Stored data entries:
*** Block opens ***

import Literature.Analysis.FluidPDE.FluidComputer.TubeTable
import HarnessLib

/-!
# Kernel run of the tube checker, chunks 36 … 41 (steps 1800 … 2099) (bp3 gen 13)

HONEST FRAMING: low prior, high value-of-information experiment on Tao's machine paradigm; NOT a
claim that NS blows up.

Kernel evaluations (`decide +kernel`; no `native_decide`, no extra axioms) of the tube checker
`runTube` of `TubeCheck.lean` (dyadic interval arithmetic `DI` at `P = 60`, `12` Taylor terms,
cube radius `Rt`, read-out level `CLt`) on the chunks `cT 36 … cT 41` of the schedule of
`TubeTable.lean`, each from the recorded boundary state `sT i` to `sT (i+1)` (≈ 0.6 s of kernel
time per step).
-/

namespace Literature.Analysis.FluidPDE.FluidComputer

namespace TubeTable

open ThresholdLevelTable

set_option maxHeartbeats 10000000 in
set_option maxRecDepth 200000 in
/-- Chunk 36 of the tube run (steps 1800 … 1849, `h = 2^-11`). [folklore] -/
theorem run_36 : runTube 60 12 GIt CLt Rt (sT 36) (cT 36) = some (sT (36 + 1)) := by
  decide +kernel

set_option maxHeartbeats 10000000 in
set_option maxRecDepth 200000 in
/-- Chunk 37 of the tube run (steps 1850 … 1899, `h = 2^-11`). [folklore] -/
theorem run_37 : runTube 60 12 GIt CLt Rt (sT 37) (cT 37) = some (sT (37 + 1)) := by
  decide +kernel

set_option maxHeartbeats 10000000 in
set_option maxRecDepth 200000 in
/-- Chunk 38 of the tube run (steps 1900 … 1949, `h = 2^-11`). [folklore] -/
theorem run_38 : runTube 60 12 GIt CLt Rt (sT 38) (cT 38) = some (sT (38 + 1)) := by
  decide +kernel

set_option maxHeartbeats 10000000 in
set_option maxRecDepth 200000 in
/-- Chunk 39 of the tube run (steps 1950 … 1999, `h = 2^-11`). [folklore] -/
theorem run_39 : runTube 60 12 GIt CLt Rt (sT 39) (cT 39) = some (sT (39 + 1)) := by
  decide +kernel

set_option maxHeartbeats 10000000 in
set_option maxRecDepth 200000 in
/-- Chunk 40 of the tube run (steps 2000 … 2049, `h = 2^-11`). [folklore] -/
theorem run_40 : runTube 60 12 GIt CLt Rt (sT 40) (cT 40) = some (sT (40 + 1)) := by
  decide +kernel

set_option maxHeartbeats 10000000 in
set_option maxRecDepth 200000 in
/-- Chunk 41 of the tube run (steps 2050 … 2099, `h = 2^-11`). [folklore] -/
theorem run_41 : runTube 60 12 GIt CLt Rt (sT 41) (cT 41) = some (sT (41 + 1)) := by
  decide +kernel

end TubeTable

end Literature.Analysis.FluidPDE.FluidComputer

*** Block closes ***

Exercise: Look back at the data above. Transcribe exactly the lines starting at the line that contains "(dyadic interval arithmetic" and ending at the line that contains "namespace TubeTable".

Exercise solution:
`runTube` of `TubeCheck.lean` (dyadic interval arithmetic `DI` at `P = 60`, `12` Taylor terms,
cube radius `Rt`, read-out level `CLt`) on the chunks `cT 36 … cT 41` of the schedule of
`TubeTable.lean`, each from the recorded boundary state `sT i` to `sT (i+1)` (≈ 0.6 s of kernel
time per step).
-/

namespace Literature.Analysis.FluidPDE.FluidComputer

namespace TubeTable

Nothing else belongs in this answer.